Reputation: 2571
I wish to discover the cause of an error in an MPI program. The program is a big while loop such that for each iteration, a set of message passing is done between each processor and its neighbors using ISEND and IRECV as follows:
while ( t< a very large number ) ...
do i=1,8
if ( something that is almost always true ) then
call MPI_ISEND(A,A_buffer,inewtype,neighrank(i),2,MPI_COMM_WORLD,isend,ierr)
call MPI_WAIT(isend,istatus,ierr)
call MPI_ISEND(B,B_buffer,MPI_INTEGER4,neighrank(i),3,MPI_COMM_WORLD,isend,ierr)

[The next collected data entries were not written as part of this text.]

/-- **Kozma–Nachmias 2011, "Proof of Theorem 1" (p. 384), PROVED in the abstract**: a function
`γ : ℕ → [0, 1]` satisfying the recursive inequality (2.1) of Lemma 2.3 (`OneArmRecursion γ`)
satisfies `γ(n) ≤ M/n²` for all `n ≥ 1`, for some constant `M`. Printed proof: fix `λ` with
`(1+λ)² ≤ 2`, `(1-c₁)(1+λ)² ≤ 1 - c₁/2`, then `M` with `(2C₁ + 8λ⁻²)M^{-1/11} ≤ c₁/2` and
`M^{-20/11} ≤ ε₀(λ)`, and prove `γ(s) ≤ M s⁻²` by induction using (2.1) with `ε = M^{-20/11}`.
Here `λ = c/8` (`c = min(c₁, 1/2)`), `M = m^{11}`, `η = ε^{1/10} = m^{-2}`, the induction is on
`n = r(1+λ) ∈ ℕ`, and the rounding `γ(r) = γ(⌊r⌋) ≤ M/⌊r⌋²` is absorbed by a base range `n ≤ n₀`
(`oneArmRecursion_constants`, `oneArmRecursion_step`).
[cite: KozmaNachmias2011, §2, Proof of Theorem 1 (p. 384)] -/
theorem upper_of_oneArmRecursion {γ : ℕ → ℝ} (h0 : ∀ n, 0 ≤ γ n) (h1 : ∀ n, γ n ≤ 1)
    (hrec : OneArmRecursion γ) : ∃ M : ℝ, ∀ n : ℕ, 1 ≤ n → γ n ≤ M / (n : ℝ) ^ 2 := by
  obtain ⟨c₁, C₁, hc₁, hC₁, H⟩ := hrec
  -- (0) replace `c₁` by `c = min c₁ (1/2) ∈ (0, 1/2]`
  obtain ⟨c, hc0, hc2, hcc₁⟩ : ∃ c : ℝ, 0 < c ∧ c ≤ 1 / 2 ∧ c ≤ c₁ :=
    ⟨min c₁ (1 / 2), lt_min hc₁ (by norm_num), min_le_right _ _, min_le_left _ _⟩
  -- (1)-(2) the constants `λ`, `r₀`, `ρ`
  obtain ⟨lam, r₀, ρ, hlam0, hlam1, hlam_sq, hr₀0, hr₀lam, hρ_def, hρ0, hρhalf, hstep3⟩ :=
    oneArmRecursion_constants hc0 hc2
  obtain ⟨η₀, hη₀, Hη⟩ := H lam hlam0 hlam1
  have hlam4 : 4 ≤ 4 / lam := by rw [le_div_iff₀ hlam0]; nlinarith
  have hr₀4 : 4 ≤ r₀ := hlam4.trans hr₀lam
  obtain ⟨n₀, hn₀⟩ : ∃ n₀ : ℕ, r₀ * (1 + lam) ≤ n₀ := ⟨_, Nat.le_ceil _⟩
  -- (3) the choice of `M = m^{11}`, `η = m^{-2}`
  obtain ⟨m, hmA, hmη, hmn₀⟩ : ∃ m : ℝ, 4 * (C₁ + 32 / lam ^ 2) / c ≤ m ∧ 1 / η₀ + 1 ≤ m ∧
      (n₀ : ℝ) ^ 2 + 1 ≤ m :=
    ⟨max (max (4 * (C₁ + 32 / lam ^ 2) / c) (1 / η₀ + 1)) ((n₀ : ℝ) ^ 2 + 1),
      le_trans (le_max_left _ _) (le_max_left _ _), le_trans (le_max_right _ _) (le_max_left _ _),
      le_max_right _ _⟩
  have hm1 : 1 ≤ m := by linarith [sq_nonneg (n₀ : ℝ)]
  have hm0 : 0 < m := by linarith
  have hmM : m ≤ m ^ 11 :=
    calc m = m ^ 1 := (pow_one m).symm
      _ ≤ m ^ 11 := pow_le_pow_right₀ hm1 (by norm_num)
  have hη0 : (0 : ℝ) < 1 / m ^ 2 := by positivity
  have hηη₀ : 1 / m ^ 2 < η₀ := by
    have h1 : 1 / η₀ < m := by linarith
    have h2 : 1 / m < η₀ := (one_div_lt hm0 hη₀).2 h1
    exact (one_div_le_one_div_of_le hm0 (le_self_pow₀ hm1 two_ne_zero)).trans_lt h2
  -- (4) the induction on `n`
  refine ⟨m ^ 11, fun n => ?_⟩
  induction n using Nat.strong_induction_on with
  | _ n ih =>
  intro hn
  have hn0 : (0 : ℝ) < n := by exact_mod_cast hn
  rcases le_or_gt n n₀ with hsmall | hlarge
  · -- base range: `γ n ≤ 1 ≤ M/n²`
    rw [le_div_iff₀ (by positivity)]
    have hnn₀ : (n : ℝ) ≤ n₀ := by exact_mod_cast hsmall
    have hγ1 := h1 n
    have hγ0 := h0 n
    calc γ n * (n : ℝ) ^ 2 ≤ 1 * (n₀ : ℝ) ^ 2 := by gcongr
      _ = (n₀ : ℝ) ^ 2 := one_mul _
      _ ≤ m ^ 11 := by linarith
  · -- induction step at `n = r(1+λ) > n₀`, i.e. `r > r₀`
    obtain ⟨r, hr_def⟩ : ∃ r : ℝ, r = n / (1 + lam) := ⟨_, rfl⟩
    have hr0 : 0 < r := by rw [hr_def]; positivity
    have hrn : r * (1 + lam) = n := by rw [hr_def]; field_simp
    have hr₀r : r₀ < r := by
      have h2 : (n₀ : ℝ) < n := by exact_mod_cast hlarge
      rw [hr_def, lt_div_iff₀ (by positivity)]
      linarith
    have hr4 : 4 ≤ r := by linarith
    have hrltn : r < n := by
      rw [← hrn]; exact lt_mul_of_one_lt_right hr0 (by linarith)
    -- the two earlier values of `γ` used: at `k₁ = ⌊r⌋` and `k₂ = ⌊λr/2⌋`
    obtain ⟨k₁, hk₁⟩ : ∃ k : ℕ, k = ⌊r⌋₊ := ⟨_, rfl⟩
    obtain ⟨k₂, hk₂⟩ : ∃ k : ℕ, k = ⌊lam * r / 2⌋₊ := ⟨_, rfl⟩
    have hk₁r : (k₁ : ℝ) ≤ r := by rw [hk₁]; exact Nat.floor_le hr0.le
    have hk₁n : k₁ < n := by exact_mod_cast hk₁r.trans_lt hrltn
    have hk₁1 : 1 ≤ k₁ := by rw [hk₁]; exact Nat.le_floor (by push_cast; linarith)
    have hρr : ρ * r ≤ k₁ := by
      have h1 : r - 1 < k₁ := by rw [hk₁]; exact Nat.sub_one_lt_floor r
      have h2 : ρ * r = r - r / r₀ := by rw [hρ_def]; ring
      have h3 : 1 ≤ r / r₀ := by rw [le_div_iff₀ hr₀0]; linarith
      linarith
    have hlamr4 : 1 ≤ lam * r / 4 := by
      have h1 : lam * (4 / lam) = 4 := by field_simp
      have h2 : lam * (4 / lam) ≤ lam * r := mul_le_mul_of_nonneg_left (by linarith) hlam0.le
      linarith
    have hk₂r : lam * r / 4 ≤ k₂ := by
      have h1 : lam * r / 2 - 1 < k₂ := by rw [hk₂]; exact Nat.sub_one_lt_floor _
      linarith
    have hk₂1 : 1 ≤ k₂ := by exact_mod_cast hlamr4.trans hk₂r
    have hk₂n : k₂ < n := by
      have h1 : (k₂ : ℝ) ≤ lam * r / 2 := by rw [hk₂]; exact Nat.floor_le (by positivity)
      have h2 : lam * r ≤ 1 * r := mul_le_mul_of_nonneg_right hlam1 hr0.le
      have h3 : (k₂ : ℝ) < n := by linarith
      exact_mod_cast h3
    -- induction hypotheses, rounded, and the recursion (2.1) at `η = m⁻²`, `r = n/(1+λ)`
    have hγ₁ : γ k₁ ≤ m ^ 11 / (ρ * r) ^ 2 :=
      le_div_sq_of_le_div_natCast_sq (by positivity) (by positivity) hρr (ih k₁ hk₁n hk₁1)
    have hγ₂ : γ k₂ ≤ m ^ 11 / (lam * r / 4) ^ 2 :=
      le_div_sq_of_le_div_natCast_sq (by positivity) (by positivity) hk₂r (ih k₂ hk₂n hk₂1)
    have hR := Hη (1 / m ^ 2) hη0 hηη₀ r hr0
    rw [hrn, Nat.floor_natCast, ← hk₁, ← hk₂] at hR
    rw [← hrn]
    exact oneArmRecursion_step hc0 hc2 hcc₁ hC₁ hlam0 hlam_sq hρ0 hρhalf hstep3 hm0 hmA rfl rfl hr0
      (h0 k₁) (h0 k₂) hγ₁ hγ₂ hR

call MPI_WAIT(isend,istatus,ierr)
end if
end do
do i=1,8
if ( something that is almost always true) then
call MPI_IRECV(C,C_buffer,inewtype,neighrank(i),2,MPI_COMM_WORLD,irecv,ierr)
call MPI_WAIT(irecv,istatus,ierr)
call MPI_IRECV(D,D_buffer,MPI_INTEGER4,neighrank(i),3,MPI_COMM_WORLD,irecv,ierr)
call MPI_WAIT(irecv,istatus,ierr)
end if
end do
...
The program produces a segmentation fault
error after a very large number of iterations. At each iteration, the same amount of data are message passed among the processors, but the number of calls to ISEND and IRECV is adjustable (i.e. use 80 calls to pass 80kb total or 40 calls to pass 160kb total). If the number of calls is small the program crashes earlier.
I am suspecting that something about InfiniBand! is causing this error, but I do not get an insufficient virtual memory
- so it cannot possibly be InfiniBand? What can possibly cause this error?
Upvotes: 0
Views: 411
Reputation: 2571
The MPI code turned out to be fine. It was hard to tell because the program takes 1-2 hours to run before running into Segmentation Fault
. Rigorous debugging point out to a non-MPI related bug.
Upvotes: 1